Comparison of viscous fingering patterns in polymer and newtonian solutions

Viscous fingering patterns of aqueous glycerol and hydroxypropyl methyl cellulose (HPMC) solutions pushed by air in the Hele-Shaw cell were observed as a function of isopropyl alcohol. An increase in isopropyl alcohol led to a decrease in surface tension as well as an increase in viscosity of the respective solutions. For the glycerol solutions, namely Newtonian fluids, only the tip splitting pattern was observed, where the fingers were indeed narrower and the number of the fingers increased with increasing isopropyl alcohol content.

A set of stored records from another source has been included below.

import Summits.Langlands.Langlands.Theses.OrdinaryPrimeTransport
import Summits.Langlands.Langlands.Theorems.IrreducibilityBySelfDualityReciprocityUpToIrreducibilityDeRhamBlocks
import Summits.Langlands.Langlands.Theorems.IrreducibilityBySelfDualityReciprocityUpToIrreducibilityGeometricConstituents
import Summits.Langlands.Langlands.Theorems.IrreducibilityBySelfDualityIrreducibleOffSectorOfReciprocity
import Literature.NumberTheory.Automorphic.IsAutomorphicAE
import Literature.NumberTheory.Automorphic.GLnAdelicStructureProofs
import Literature.NumberTheory.GaloisRepresentations.GaloisRepFrobeniusProofs
import HarnessLib

/-!
# SKELETON — line `directional-split` for the crux `ReciprocityUpToIrreducibility` (item stmt-Langlands-14328;
routes OrdinaryPrimeTransport / IrreducibilityBySelfDuality), crux-strategist planner-cstrat-stmt-Langlands-14328-r1-0

The BY-DIRECTION SPLIT of "the rest of the mountain" (EXEMPT-46 / BC2 redirect), as a registered line:
four stubs = the four PIECES filed as children of the crux,

* `stub_isobaricRigidityGLn`  (X₁, support: Jacquet–Shalika 1981 II Thm 4.4 for Borel–Jacquet data at
  unramified places; a theorem in print — in tree modulo Arthur–Clozel (2.2)/(2.3), K4 p105601 + p102640;
  its own plan = line `split-x1-isobaric-rigidity`),
* `stub_weakExistence`        (X₂, crux: automorphic → Galois, weak form, BG Conj. 3.2.2 / Clozel 4.5;
  plan = line `split-x2-weak-existence`: regular sector at ONE prime + companions, irregular sector),
* `stub_weakAutomorphy`        (X₃, crux: Galois → automorphic a.e., Fontaine–Mazur–Langlands = lang.S03 at the
  pinned family; plan = line `split-x3-weak-automorphy`: potential automorphy over a solvable extension +
  solvable descent),
* `stub_pairCompatibilityR`    (X₄, crux: existence of canonically normalised reciprocity data + local–global
  compatibility at EVERY finite place for EVERY datum, Taylor Conj. 7 given the pair, ∀-Rec in lockstep with
  the revised summit p141787; plan = line `split-x4-pair-compatibility`: LLC exists + v ∤ ℓ + v ∣ ℓ),

and the composition `ReciprocityUpToIrreducibility_of` concluding the crux BY NAME (route OrdinaryPrimeTransport's decl; IrreducibilityBySelfDuality's is the same text) with NO
extra hypothesis (the registered line `Sketch` needs the IrreducibilityBySelfDuality input `PairLBoundaryJS`;
here AC (2.2)–(2.3) sit inside X₁).  The seam is NOT trivial: X₂'s avatar is not asserted irreducible and X₄
speaks of irreducible pairs only — irreducibility is BOOTSTRAPPED from X₃ + X₁ through the landed
`stub_geometricConstituents` / `stub_deRhamBlocks` (argument of p116715).  The same stubs give the ∀-Rec
re-type (item stmt-Langlands-17925) verbatim: `reciprocityUpToIrreducibilityR_text_of`.
Evidence file of the structural Theorems module (planner cannot propose into Theorems, D-0016):
`OrdinaryPrimeTransportReciprocityUpToIrreducibilitySplit.lean` attached to the item (rc 0, std axioms).
Stubs are the ONLY sorries.
-/

noncomputable section
set_option linter.dupNamespace false

namespace Summit.Langlands.Langlands.Cruxes.ReciprocityUpToIrreducibility.DirectionalSplit

open scoped NumberField Classical Polynomial BigOperators
open Filter IsDedekindDomain Polynomial
open Literature.NumberTheory.Automorphic Literature.NumberTheory.GaloisRepresentations
open Summit.Langlands
open Summit.Langlands.Langlands.Theorems.ReciprocityUpToIrreducibility

/-! ## The four pieces (= the children of the split), as registered stubs -/

/-- **X₁ (support) — isobaric rigidity at unramified places** (JS 1981 II Thm 4.4 for representation data; in tree modulo AC (2.2)/(2.3): `Theorems.ReciprocityUpToIrreducibility.stub_isobaricRigidity`). [cite: JacquetShalikaAJM1981II, Thm. 4.4] -/
theorem stub_isobaricRigidityGLn :
    ∀ (K : Type) [Field K] [NumberField K] (n : ℕ) (hcpt : Literature.NumberTheory.Automorphic.isCompact_glFiniteIntegralLevel n K) (π : Literature.NumberTheory.Automorphic.CuspidalAutomorphicRepData n K hcpt) (k : ℕ) (m : Fin k → ℕ) (hm : ∀ i, Literature.NumberTheory.Automorphic.isCompact_glFiniteIntegralLevel (m i) K) (σ : ∀ i, Literature.NumberTheory.Automorphic.CuspidalAutomorphicRepData (m i) K (hm i)), 0 < n → 2 ≤ k → (∀ i, 0 < m i) → ¬ ∀ᶠ v : IsDedekindDomain.HeightOneSpectrum (NumberField.RingOfIntegers K) in Filter.cofinite, ∀ α : Multiset ℂ, π.1.HasSatakeParamAt v α → ∃ β : Fin k → Multiset ℂ, (∀ i, (σ i).1.HasSatakeParamAt v (β i)) ∧ α = ∑ i, β i := by
  sorry

/-- **X₂ (crux, OPEN) — weak existence** (automorphic → Galois; BG Conj. 3.2.2 without irreducibility/uniqueness/LGC; pinned-geometric avatar, a.e. compatible). [cite: BuzzardGeeLMS2014, Conj. 3.2.2] -/
theorem stub_weakExistence :
    ∀ (K : Type) [Field K] [NumberField K] (n : ℕ) (hcpt : Literature.NumberTheory.Automorphic.isCompact_glFiniteIntegralLevel n K), 0 < n → ∀ π : Literature.NumberTheory.Automorphic.CuspidalAutomorphicRepData n K hcpt, π.1.IsLAlgebraic → ∀ (ℓ : ℕ) [Fact ℓ.Prime] (ι : PadicAlgCl ℓ ≃+* ℂ), ∃ ρ : Literature.NumberTheory.GaloisRepresentations.FramedGaloisRep K (PadicAlgCl ℓ) n, ((∀ᶠ v : IsDedekindDomain.HeightOneSpectrum (NumberField.RingOfIntegers K) in Filter.cofinite, ρ.IsUnramifiedAt v) ∧ ∀ (v : IsDedekindDomain.HeightOneSpectrum (NumberField.RingOfIntegers K)) (hv : ((ℓ : ℕ) : NumberField.RingOfIntegers K) ∈ v.asIdeal), (Literature.NumberTheory.PAdicHodge.fontainePstAdicCompletion v ℓ hv).IsDeRhamFramed (ρ.toLocal v)) ∧ ∀ᶠ v : IsDedekindDomain.HeightOneSpectrum (NumberField.RingOfIntegers K) in Filter.cofinite, Summit.Langlands.SatakeFrobCompatibleAt ι π.1 ρ v := by
  sorry

/-- **X₃ (crux, OPEN) — weak automorphy** (Galois → automorphic a.e.; Fontaine–Mazur–Langlands; `=` lang.S03 at the pinned family, p117444). [cite: FontaineMazurGeometric1995, Conj. 1] -/
theorem stub_weakAutomorphy :
    ∀ (K : Type) [Field K] [NumberField K] (n : ℕ) (hcpt : Literature.NumberTheory.Automorphic.isCompact_glFiniteIntegralLevel n K), 0 < n → ∀ (ℓ : ℕ) [Fact ℓ.Prime] (ι : PadicAlgCl ℓ ≃+* ℂ) (ρ : Literature.NumberTheory.GaloisRepresentations.FramedGaloisRep K (PadicAlgCl ℓ) n), ρ.toGaloisRep.IsIrreducible → ((∀ᶠ v : IsDedekindDomain.HeightOneSpectrum (NumberField.RingOfIntegers K) in Filter.cofinite, ρ.IsUnramifiedAt v) ∧ ∀ (v : IsDedekindDomain.HeightOneSpectrum (NumberField.RingOfIntegers K)) (hv : ((ℓ : ℕ) : NumberField.RingOfIntegers K) ∈ v.asIdeal), (Literature.NumberTheory.PAdicHodge.fontainePstAdicCompletion v ℓ hv).IsDeRhamFramed (ρ.toLocal v)) → ∃ π : Literature.NumberTheory.Automorphic.CuspidalAutomorphicRepData n K hcpt, π.1.IsLAlgebraic ∧ ∀ᶠ v : IsDedekindDomain.HeightOneSpectrum (NumberField.RingOfIntegers K) in Filter.cofinite, Summit.Langlands.SatakeFrobCompatibleAt ι π.1 ρ v := by
  sorry

/-- **X₄ (crux, OPEN) — reciprocity data exist and local–global compatibility holds at every finite place for every datum** (Harris–Taylor/Henniart + Taylor 2004 Conj. 7 given the pair; ∀-Rec form). [cite: HarrisTaylorAMS2001, Thm. A] [cite: TaylorGaloisRepresentations2004, Conj. 7] -/
theorem stub_pairCompatibilityR :
    ∀ (K : Type) [Field K] [NumberField K], Nonempty (ReciprocityData K) ∧ ∀ (Rec : ReciprocityData K) (n : ℕ) (hcpt : Literature.NumberTheory.Automorphic.isCompact_glFiniteIntegralLevel n K), 0 < n → ∀ (π : Literature.NumberTheory.Automorphic.CuspidalAutomorphicRepData n K hcpt), π.1.IsLAlgebraic → ∀ (ℓ : ℕ) [Fact ℓ.Prime] (ι : PadicAlgCl ℓ ≃+* ℂ) (ρ : Literature.NumberTheory.GaloisRepresentations.FramedGaloisRep K (PadicAlgCl ℓ) n), ρ.toGaloisRep.IsIrreducible → ((∀ᶠ v : IsDedekindDomain.HeightOneSpectrum (NumberField.RingOfIntegers K) in Filter.cofinite, ρ.IsUnramifiedAt v) ∧ ∀ (v : IsDedekindDomain.HeightOneSpectrum (NumberField.RingOfIntegers K)) (hv : ((ℓ : ℕ) : NumberField.RingOfIntegers K) ∈ v.asIdeal), (Literature.NumberTheory.PAdicHodge.fontainePstAdicCompletion v ℓ hv).IsDeRhamFramed (ρ.toLocal v)) → (∀ᶠ v : IsDedekindDomain.HeightOneSpectrum (NumberField.RingOfIntegers K) in Filter.cofinite, Summit.Langlands.SatakeFrobCompatibleAt ι π.1 ρ v) → ∀ v : IsDedekindDomain.HeightOneSpectrum (NumberField.RingOfIntegers K), Summit.Langlands.LocalGlobalCompatibleAt Rec ι π.1 ρ v := by
  sorry

/-! ## The seam: the isobaric bootstrap (copy of the structural module's proof; all ingredients landed) -/

/-- **The isobaric bootstrap from the pieces `X₁` (isobaric rigidity) and `X₃` (weak automorphy):**
every pinned-geometric `ℓ`-adic avatar Satake–Frobenius compatible a.e. with a cuspidal `π` of
`GL_n(𝔸_K)`, `n ≥ 1`, is irreducible — its irreducible pinned-geometric constituents (Jordan–Hölder
dévissage + de Rham heredity, landed) are cuspidal-automorphic a.e. by `X₃`, their Satake families add up
to that of `π` a.e. (multiplicativity of the Satake–Frobenius dictionary), and `X₁` forbids `k ≥ 2`.
[folklore] -/
theorem isIrreducible_avatar_of_pieces
    (hIR : ∀ (K : Type) [Field K] [NumberField K] (n : ℕ) (hcpt : Literature.NumberTheory.Automorphic.isCompact_glFiniteIntegralLevel n K) (π : Literature.NumberTheory.Automorphic.CuspidalAutomorphicRepData n K hcpt) (k : ℕ) (m : Fin k → ℕ) (hm : ∀ i, Literature.NumberTheory.Automorphic.isCompact_glFiniteIntegralLevel (m i) K) (σ : ∀ i, Literature.NumberTheory.Automorphic.CuspidalAutomorphicRepData (m i) K (hm i)), 0 < n → 2 ≤ k → (∀ i, 0 < m i) → ¬ ∀ᶠ v : IsDedekindDomain.HeightOneSpectrum (NumberField.RingOfIntegers K) in Filter.cofinite, ∀ α : Multiset ℂ, π.1.HasSatakeParamAt v α → ∃ β : Fin k → Multiset ℂ, (∀ i, (σ i).1.HasSatakeParamAt v (β i)) ∧ α = ∑ i, β i)
    (hB : ∀ (K : Type) [Field K] [NumberField K] (n : ℕ) (hcpt : Literature.NumberTheory.Automorphic.isCompact_glFiniteIntegralLevel n K), 0 < n → ∀ (ℓ : ℕ) [Fact ℓ.Prime] (ι : PadicAlgCl ℓ ≃+* ℂ) (ρ : Literature.NumberTheory.GaloisRepresentations.FramedGaloisRep K (PadicAlgCl ℓ) n), ρ.toGaloisRep.IsIrreducible → ((∀ᶠ v : IsDedekindDomain.HeightOneSpectrum (NumberField.RingOfIntegers K) in Filter.cofinite, ρ.IsUnramifiedAt v) ∧ ∀ (v : IsDedekindDomain.HeightOneSpectrum (NumberField.RingOfIntegers K)) (hv : ((ℓ : ℕ) : NumberField.RingOfIntegers K) ∈ v.asIdeal), (Literature.NumberTheory.PAdicHodge.fontainePstAdicCompletion v ℓ hv).IsDeRhamFramed (ρ.toLocal v)) → ∃ π : Literature.NumberTheory.Automorphic.CuspidalAutomorphicRepData n K hcpt, π.1.IsLAlgebraic ∧ ∀ᶠ v : IsDedekindDomain.HeightOneSpectrum (NumberField.RingOfIntegers K) in Filter.cofinite, Summit.Langlands.SatakeFrobCompatibleAt ι π.1 ρ v)
    (K : Type) [Field K] [NumberField K] (n : ℕ) (hcpt : isCompact_glFiniteIntegralLevel n K)
    (hn : 0 < n) (π : CuspidalAutomorphicRepData n K hcpt) (ℓ : ℕ) [Fact ℓ.Prime]
    (ι : PadicAlgCl ℓ ≃+* ℂ) (ρ : FramedGaloisRep K (PadicAlgCl ℓ) n)
    (hgeo : (∀ᶠ v : HeightOneSpectrum (𝓞 K) in cofinite, ρ.IsUnramifiedAt v) ∧
      ∀ (v : HeightOneSpectrum (𝓞 K)) (hv : ((ℓ : ℕ) : 𝓞 K) ∈ v.asIdeal),
        (Literature.NumberTheory.PAdicHodge.fontainePstAdicCompletion v ℓ hv).IsDeRhamFramed (ρ.toLocal v))
    (hρ : ∀ᶠ v : HeightOneSpectrum (𝓞 K) in cofinite, SatakeFrobCompatibleAt ι π.1 ρ v) :
    ρ.toGaloisRep.IsIrreducible := by
  obtain ⟨k, m, r, hr, hchar, -, hone⟩ :=
    stub_geometricConstituents stub_deRhamBlocks K ℓ n ρ hn hgeo
  by_cases hk1 : k = 1
  · exact hone hk1
  have hk0 : k ≠ 0 := by
    rintro rfl
    have h1 := hchar 1
    simp only [Finset.univ_eq_empty, Finset.prod_empty] at h1
    have hdeg : (FramedRep.charpoly ρ 1).natDegree = n := by
      simp [FramedRep.charpoly, Matrix.charpoly_natDegree_eq_dim]
    rw [h1, natDegree_one] at hdeg
    omega
  have hk2 : 2 ≤ k := by omega
  have hσ : ∀ i, ∃ σ : CuspidalAutomorphicRepData (m i) K
      (isCompact_glFiniteIntegralLevel_holds (m i) K),
      ∀ᶠ v : HeightOneSpectrum (𝓞 K) in cofinite, SatakeFrobCompatibleAt ι σ.1 (r i) v := by
    intro i
    obtain ⟨σ, -, hcorr⟩ := hB K (m i) (isCompact_glFiniteIntegralLevel_holds (m i) K) (hr i).1 ℓ ι
      (r i) (hr i).2.1 (hr i).2.2
    exact ⟨σ, hcorr⟩
  choose σ hσc using hσ
  refine (hIR K n hcpt π k m (fun i => isCompact_glFiniteIntegralLevel_holds (m i) K) σ hn hk2
    (fun i => (hr i).1) ?_).elim
  have hall : ∀ᶠ v : HeightOneSpectrum (𝓞 K) in cofinite,
      ∀ i, SatakeFrobCompatibleAt ι (σ i).1 (r i) v :=
    Filter.eventually_all.mpr hσc
  filter_upwards [hρ, hall] with v hv hvi
  intro α hα
  obtain ⟨α₀, hα₀, -, hcp⟩ := hv
  obtain rfl : α = α₀ := AutomorphicRepData.hasSatakeParamAt_unique_holds π.1 hα hα₀
  choose β hβ _hurβ hcpβ using hvi
  refine ⟨β, hβ, ?_⟩
  have hprod : ρ.HasFrobCharpolyAt v (∏ i, arithFrobPolyOfSatake ι v.residueCard 1 (β i)) := by
    intro 𝔓 h𝔓 τ hτ
    rw [hchar τ]
    exact Finset.prod_congr rfl fun i _ => hcpβ i 𝔓 h𝔓 τ hτ
  rw [← Summit.Langlands.Langlands.Theorems.IrreducibleOffSector.arithFrobPolyOfSatake_sum] at hprod
  have heq : arithFrobPolyOfSatake ι v.residueCard 1 α =
      arithFrobPolyOfSatake ι v.residueCard 1 (∑ i, β i) :=
    GaloisRep.HasFrobCharpolyAt.unique_holds
      ((FramedGaloisRep.hasFrobCharpolyAt_toGaloisRep_iff v _ ρ).mpr hcp)
      ((FramedGaloisRep.hasFrobCharpolyAt_toGaloisRep_iff v _ ρ).mpr hprod)
  exact arithFrobPolyOfSatake_one_injective ι _ heq

/-- **The ∀-Rec re-type of the crux (item stmt-Langlands-17925, text verbatim) from the four stubs.** -/
theorem reciprocityUpToIrreducibilityR_text_of :
    ∀ (F : Type) [Field F] [NumberField F], Nonempty (ReciprocityData F) ∧ ∀ (Rec : ReciprocityData F) (n : ℕ), 0 < n → ∀ hcpt : Literature.NumberTheory.Automorphic.isCompact_glFiniteIntegralLevel n F, (∀ π : Literature.NumberTheory.Automorphic.CuspidalAutomorphicRepData n F hcpt, π.1.IsLAlgebraic → ∀ (ℓ : ℕ) [Fact ℓ.Prime] (ι : PadicAlgCl ℓ ≃+* ℂ), ∃ ρ : Literature.NumberTheory.GaloisRepresentations.FramedGaloisRep F (PadicAlgCl ℓ) n, IsGeometricFramed Rec ρ ∧ Corresponds Rec ι π.1 ρ) ∧ GaloisToAutomorphic n Rec hcpt := by
  intro F _ _
  obtain ⟨hne, hRec⟩ := stub_pairCompatibilityR F
  refine ⟨hne, fun Rec n hn hcpt => ⟨fun π hLalg ℓ _ ι => ?_, fun ℓ _ ι ρ hirr hgeo => ?_⟩⟩
  · obtain ⟨ρ, hgeo, hρ⟩ := stub_weakExistence F n hcpt hn π hLalg ℓ ι
    have hirr : ρ.toGaloisRep.IsIrreducible :=
      isIrreducible_avatar_of_pieces stub_isobaricRigidityGLn stub_weakAutomorphy F n hcpt hn π ℓ ι ρ hgeo hρ
    exact ⟨ρ, hgeo, hρ, hRec Rec n hcpt hn π hLalg ℓ ι ρ hirr hgeo hρ⟩
  · obtain ⟨π, hLalg, hρ⟩ := stub_weakAutomorphy F n hcpt hn ℓ ι ρ hirr hgeo
    exact ⟨π, hLalg, hρ, hRec Rec n hcpt hn π hLalg ℓ ι ρ hirr hgeo hρ⟩

/-- **COMPOSITION — the crux BY NAME (route OrdinaryPrimeTransport's decl of item stmt-Langlands-14328; the
IrreducibilityBySelfDuality decl has the same text verbatim) from the four registered stubs, no further hypothesis.** -/
theorem ReciprocityUpToIrreducibility_of :
    Summit.Langlands.Langlands.Theses.OrdinaryPrimeTransport.ReciprocityUpToIrreducibility := by
  intro F _ _
  obtain ⟨⟨Rec⟩, hall⟩ := reciprocityUpToIrreducibilityR_text_of F
  exact ⟨Rec, fun n hn hcpt => hall Rec n hn hcpt⟩

end Summit.Langlands.Langlands.Cruxes.ReciprocityUpToIrreducibility.DirectionalSplit

end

These morphological changes in the patterns for the glycerol solutions were in agreement with the computer simulations based on the diffusion limited aggregation model. The finger tip velocity is proportional to the ratio of the injection pressure to viscosity according to Darcy's law prediction. In contrast, for HPMC solutions, which show shear-thinning, highly branched pattern only appeared when the injection pressure was changed. When isopropyl alcohol was added to HPMC solutions, a morphological transition from highly branched pattern to tip splitting one was observed. The transition in the pattern would be related to changes in both elastic properties and surface tension. The finger tip velocity of HPMC solutions is scaled with 1.5 power of the ratio of injection pressure to viscosity.